I would be looking for something like $y = x$???
Thanks!
On
You probably know the quadratic formula: $x_{1/2} = \frac{-b \pm \sqrt{b^2 - 4ac}}{2a}$
This is the formula for the quadratic function $f=ax^2+bx+c$. In this case we have $a=1$ and $b=1$. Comparing $4ac=4c$ with $-\frac{4y}{50}$ gives $c=-\frac{y}{50}$. Thus $f=x^2+x-\frac{y}{50}=0$.

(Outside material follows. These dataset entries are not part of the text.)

/-- **First-order chain rule through the phase map**: `∂ᵢ (Φ ∘ e_n) (x) = (D^ε_i Φ)(e_n x)` with
`D^ε_i = ∂ᵢ + ε⁻¹ kᵢ ∂_θ` (`tsDeriv`), `ε = ε_n`, `ε⁻¹ = n + 1`. [folklore] -/
theorem partialDeriv_comp_phaseMap {j : Fin 3 → ℤ} {G : UnitAddTorus (Fin 3) → ℝ} {Φ : UnitAddTorus (Fin 4) → F}
    (hG : IsSmooth G) (hΦ : IsSmooth Φ) (n : ℕ) (i : Fin 3) (x : UnitAddTorus (Fin 3)) :
    partialDeriv i (fun x => Φ (phaseMap j G n x)) x = tsDeriv (epsN n) j G i Φ (phaseMap j G n x) := by
  obtain ⟨y, rfl⟩ := Torus.proj_surjective x
  have hΦ1 : IsContDiff 1 Φ := hΦ.isContDiff (by simp)
  have hW : IsSmooth (fun x => Φ (phaseMap j G n x)) := isSmooth_comp_phaseMap j hG hΦ n
  obtain ⟨L, hL, hLi⟩ := hasFDerivAt_phaseLift j hG n y
  have hcomp : HasFDerivAt (Torus.lift (fun x => Φ (phaseMap j G n x)))
      ((Torus.fderiv Φ (phaseMap j G n (Torus.proj y))).comp L) y := by
    rw [lift_comp_phaseMap]
    refine HasFDerivAt.comp y ?_ hL
    refine (((hΦ.differentiable (by simp)).differentiableAt).hasFDerivAt).congr_fderiv ?_
    rw [Torus.fderiv_lift, proj_phaseLift]
  rw [partialDeriv_eq_fderiv_apply (hW.isContDiff (by simp)), ← Torus.fderiv_lift, hcomp.fderiv,
    ContinuousLinearMap.comp_apply, hLi, map_add, map_smul, tsDeriv, partialDeriv_eq_fderiv_apply hΦ1,
    partialDeriv_eq_fderiv_apply hΦ1, slow_phaseMap, inv_epsN]
/-! ## Reverse Newton–Leibniz unfolding with semialgebraic fibre ends -/

/-- **Reverse Newton–Leibniz unfolding of a letter-free coordinate, semialgebraic fibre ends**
(one rule-3 move followed by a null change of domain): if `a < b` are `ℚ`-semialgebraic functions on
the domain `τ` of `r₀`, `g` is `ℚ`-semialgebraic on `τ`, and `r₀.integrand = (b − a)·g` on `τ`, then
`[r₀] ≡ [{(x,t) | x ∈ τ, a x < t < b x}, g ∘ init]`: rule 3 along the last coordinate with the
primitive `F (x,t) = (t − a x)·g x` on the closed band, then the null opening of the fibres
(the two graphs `t = a x`, `t = b x` are null). Integrability of the band side is Tonelli:
`∫|g ∘ init| = ∫ (b − a)|g|`. [cite: KontsevichZagier2001, §1.2 rule (3)] -/
theorem exists_unfold_step_fun {N : ℕ} (r₀ : KZ.IntegralRep N) (a b g : (Fin N → ℝ) → ℝ)
    (ha : IsSemialgebraicFunOn ℚ r₀.domain a) (hb : IsSemialgebraicFunOn ℚ r₀.domain b)
    (hg : IsSemialgebraicFunOn ℚ r₀.domain g)
    (hAB : ∀ x ∈ r₀.domain, a x < b x)
    (hint : EqOn r₀.integrand (fun x => (b x - a x) * g x) r₀.domain) :
    ∃ r₁ : KZ.IntegralRep (N + 1),
      r₁.domain = {z | (Fin.init z : Fin N → ℝ) ∈ r₀.domain ∧
        a (Fin.init z : Fin N → ℝ) < z (Fin.last N) ∧ z (Fin.last N) < b (Fin.init z : Fin N → ℝ)} ∧
      r₁.integrand = (fun z => g (Fin.init z)) ∧ KZ.of r₀ - KZ.of r₁ ∈ KZ.relations := by
  have hBsa : IsSemialgebraic ℚ (KZlog.band r₀.domain a b) := KZlog.isSemialgebraic_band ha hb
  have hBm : MeasurableSet (KZlog.band r₀.domain a b) :=
    IsSemialgebraic.measurableSet_holds hBsa
  have hDm : MeasurableSet r₀.domain := KZ.IntegralRep.measurableSet_domain_holds r₀
  have hW : IsSemialgebraicFunOn ℚ (KZlog.band r₀.domain a b) (fun z => g (Fin.init z)) :=
    hg.comp_init_mono hBsa fun z hz => hz.1
  have hWint : IntegrableOn (fun z => g (Fin.init z)) (KZlog.band r₀.domain a b) := by
    refine KZlog.integrableOn_band_of_lintegral_fibre_le hDm hBm
      (fun x t => KZlog.snoc_mem_band) (KZ.aestronglyMeasurable_of_isSemialgebraicFunOn hW hBm)
      (K := r₀.integrand) ?_ r₀.integrableOn
    intro x hx
    simp only [Fin.init_snoc]
    rw [setLIntegral_const, Real.volume_Icc, hint hx, enorm_mul,
      Real.enorm_of_nonneg (sub_nonneg.2 (hAB x hx).le), mul_comm]
  let r₁c : KZ.IntegralRep (N + 1) :=
    ⟨KZlog.band r₀.domain a b, fun z => g (Fin.init z), hBsa, hW, hWint⟩
  have hNL : KZ.of r₁c - KZ.of r₀ ∈ KZ.newtonLeibnizRel := by
    refine ⟨N, r₁c, r₀, a, b, fun z => (z (Fin.last N) - a (Fin.init z)) * g (Fin.init z), ?_,
      ha, hb, fun x hx => (hAB x hx).le, rfl, ?_, ?_, ?_, rfl⟩
    · exact IsSemialgebraicFunOn.mul_holds (IsSemialgebraicFunOn.sub_holds
        (isSemialgebraicFunOn_apply hBsa (Fin.last N))
        (ha.comp_init_mono hBsa fun z hz => hz.1)) hW
    · intro x _
      simp only [Fin.snoc_last, Fin.init_snoc]
      fun_prop
    · intro x _ t _
      simp only [Fin.snoc_last, Fin.init_snoc, r₁c]
      simpa using ((hasDerivAt_id t).sub_const (a x)).mul_const (g x)
    · intro x hx
      simp only [Fin.snoc_last, Fin.init_snoc]
      rw [hint hx]
      ring
  set O := {z : Fin (N + 1) → ℝ | (Fin.init z : Fin N → ℝ) ∈ r₀.domain ∧
    a (Fin.init z : Fin N → ℝ) < z (Fin.last N) ∧ z (Fin.last N) < b (Fin.init z : Fin N → ℝ)}
    with hO_def
  -- the two graphs bounding the band
  set Ga := {z : Fin (N + 1) → ℝ | Fin.init z ∈ r₀.domain ∧ z (Fin.last N) = a (Fin.init z)}
    with hGa_def
  set Gb := {z : Fin (N + 1) → ℝ | Fin.init z ∈ r₀.domain ∧ z (Fin.last N) = b (Fin.init z)}
    with hGb_def
  have hGa : IsSemialgebraic ℚ Ga := isSemialgebraicFunOn_iff.mp ha
  have hGb : IsSemialgebraic ℚ Gb := isSemialgebraicFunOn_iff.mp hb
  have hOeq : O = KZlog.band r₀.domain a b \ (Ga ∪ Gb) := by
    ext z
    simp only [hO_def, hGa_def, hGb_def, KZlog.mem_band, mem_sdiff, mem_union, mem_setOf_eq]
    constructor
    · rintro ⟨hzD, h1, h2⟩
      exact ⟨⟨hzD, h1.le, h2.le⟩, fun h => h.elim (fun h => h1.ne' h.2) (fun h => h2.ne h.2)⟩
    · rintro ⟨⟨hzD, h1, h2⟩, hno⟩
      refine ⟨hzD, lt_of_le_of_ne h1 fun h => hno (Or.inl ⟨hzD, h.symm⟩),
        lt_of_le_of_ne h2 fun h => hno (Or.inr ⟨hzD, h⟩)⟩
  have hO : IsSemialgebraic ℚ O := by
    rw [hOeq]
    exact hBsa.diff (hGa.union hGb)
  have hOsub : O ⊆ KZlog.band r₀.domain a b := fun z hz => ⟨hz.1, hz.2.1.le, hz.2.2.le⟩
  have hnull : volume (KZlog.band r₀.domain a b \ O) = 0 := by
    refine measure_mono_null (fun z hz => ?_)
      (measure_union_null (KZ.volume_graph_eq_zero ha) (KZ.volume_graph_eq_zero hb))
    obtain ⟨⟨hzD, h1, h2⟩, hzO⟩ := hz
    rcases h1.lt_or_eq with h1 | h1
    · rcases h2.lt_or_eq with h2 | h2
      · exact (hzO ⟨hzD, h1, h2⟩).elim
      · exact Or.inr ⟨hzD, h2⟩
    · exact Or.inl ⟨hzD, h1.symm⟩
  refine ⟨r₁c.restrict O hO hOsub, rfl, rfl, ?_⟩
  have h1 := r₁c.of_sub_of_restrict_mem_relations hO hOsub hnull
  have h2 := KZ.newtonLeibnizRel_subset_relations hNL
  have : KZ.of r₀ - KZ.of (r₁c.restrict O hO hOsub) =
      (KZ.of r₁c - KZ.of (r₁c.restrict O hO hOsub)) - (KZ.of r₁c - KZ.of r₀) := by abel
  rw [this]
  exact KZ.relations.sub_mem h1 h2

/-! ## Natural multiples of an integrand -/

/-- **Iterated integrand additivity**: if `Z = [σ, g]` and `R = [σ, c·g]` (on `σ`) with `c : ℕ`,
then `[R] − c·[Z] ∈ relations` (`c·g = (c−1)·g + g`, rule (1b), induction on `c`; the
intermediate representations `[σ, k·g]` are the scalings `Z.constMul k`).
[cite: KontsevichZagier2001, §1.2 rule (1)] -/
theorem of_sub_nsmul_of_mem_relations {n : ℕ} (c : ℕ) :
    ∀ (R Z : KZ.IntegralRep n), Z.domain = R.domain →
      EqOn R.integrand (fun x => (c : ℝ) * Z.integrand x) R.domain →
      KZ.of R - c • KZ.of Z ∈ KZ.relations := by
  induction c with
  | zero =>
    intro R Z _ h
    rw [zero_smul, sub_zero]
    exact KZ.of_mem_relations_of_eqOn_zero R fun x hx => by simpa using h hx
  | succ c ih =>
    intro R Z hd h
    let R' : KZ.IntegralRep n := Z.constMul (c : ℝ) (isAlgebraic_nat c)
    have hR'd : R'.domain = Z.domain := rfl
    have hadd : KZ.of R - KZ.of R' - KZ.of Z ∈ KZ.integrandAddRel := by
      refine ⟨n, R, R', Z, by rw [hR'd, hd], hd, fun x hx => ?_, rfl⟩
      rw [h hx]
      simp only [Pi.add_apply, R', KZ.IntegralRep.integrand_constMul]
      push_cast
      ring
    have hih := ih R' Z rfl fun x _ => rfl
    have : KZ.of R - (c + 1) • KZ.of Z = (KZ.of R - KZ.of R' - KZ.of Z) + (KZ.of R' - c • KZ.of Z) := by
      rw [add_smul, one_smul]; abel
    rw [this]
    exact KZ.relations.add_mem (KZ.integrandAddRel_subset_relations hadd) hih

Finally you can solve for y.
On
First see how the right hand expression is built, starting from $y$, using simple arithmetic operations
$$y\xrightarrow[\times \tfrac{4}{50}]{}\frac{4y}{50}\xrightarrow[+1]{}1+\frac{4y}{50}\xrightarrow[\sqrt{{}}]{}\sqrt{1+\frac{4y}{50}}\xrightarrow[-1]{}-1+\sqrt{1+\frac{4y}{50}}\xrightarrow[\div 2]{}\tfrac{-1+\sqrt{1+\frac{4y}{50}}}{2}=x$$
Now, starting from $x$, undo each of these 5 operations to get $y$
$$x\xrightarrow[\times 2]{{}}2x\xrightarrow[+1]{{}}2x+1\xrightarrow[{{()}^{2}}]{{}}{{(2x+1)}^{2}}\xrightarrow[-1]{{}}{{(2x+1)}^{2}}-1\xrightarrow[\times \tfrac{50}{4}]{{}}\frac{50}{4}\left[ {{(2x+1)}^{2}}-1 \right]=y $$
It's simple algebra. $$y=\frac{50(2x+1)^2-50}{4}=50x(x+1)$$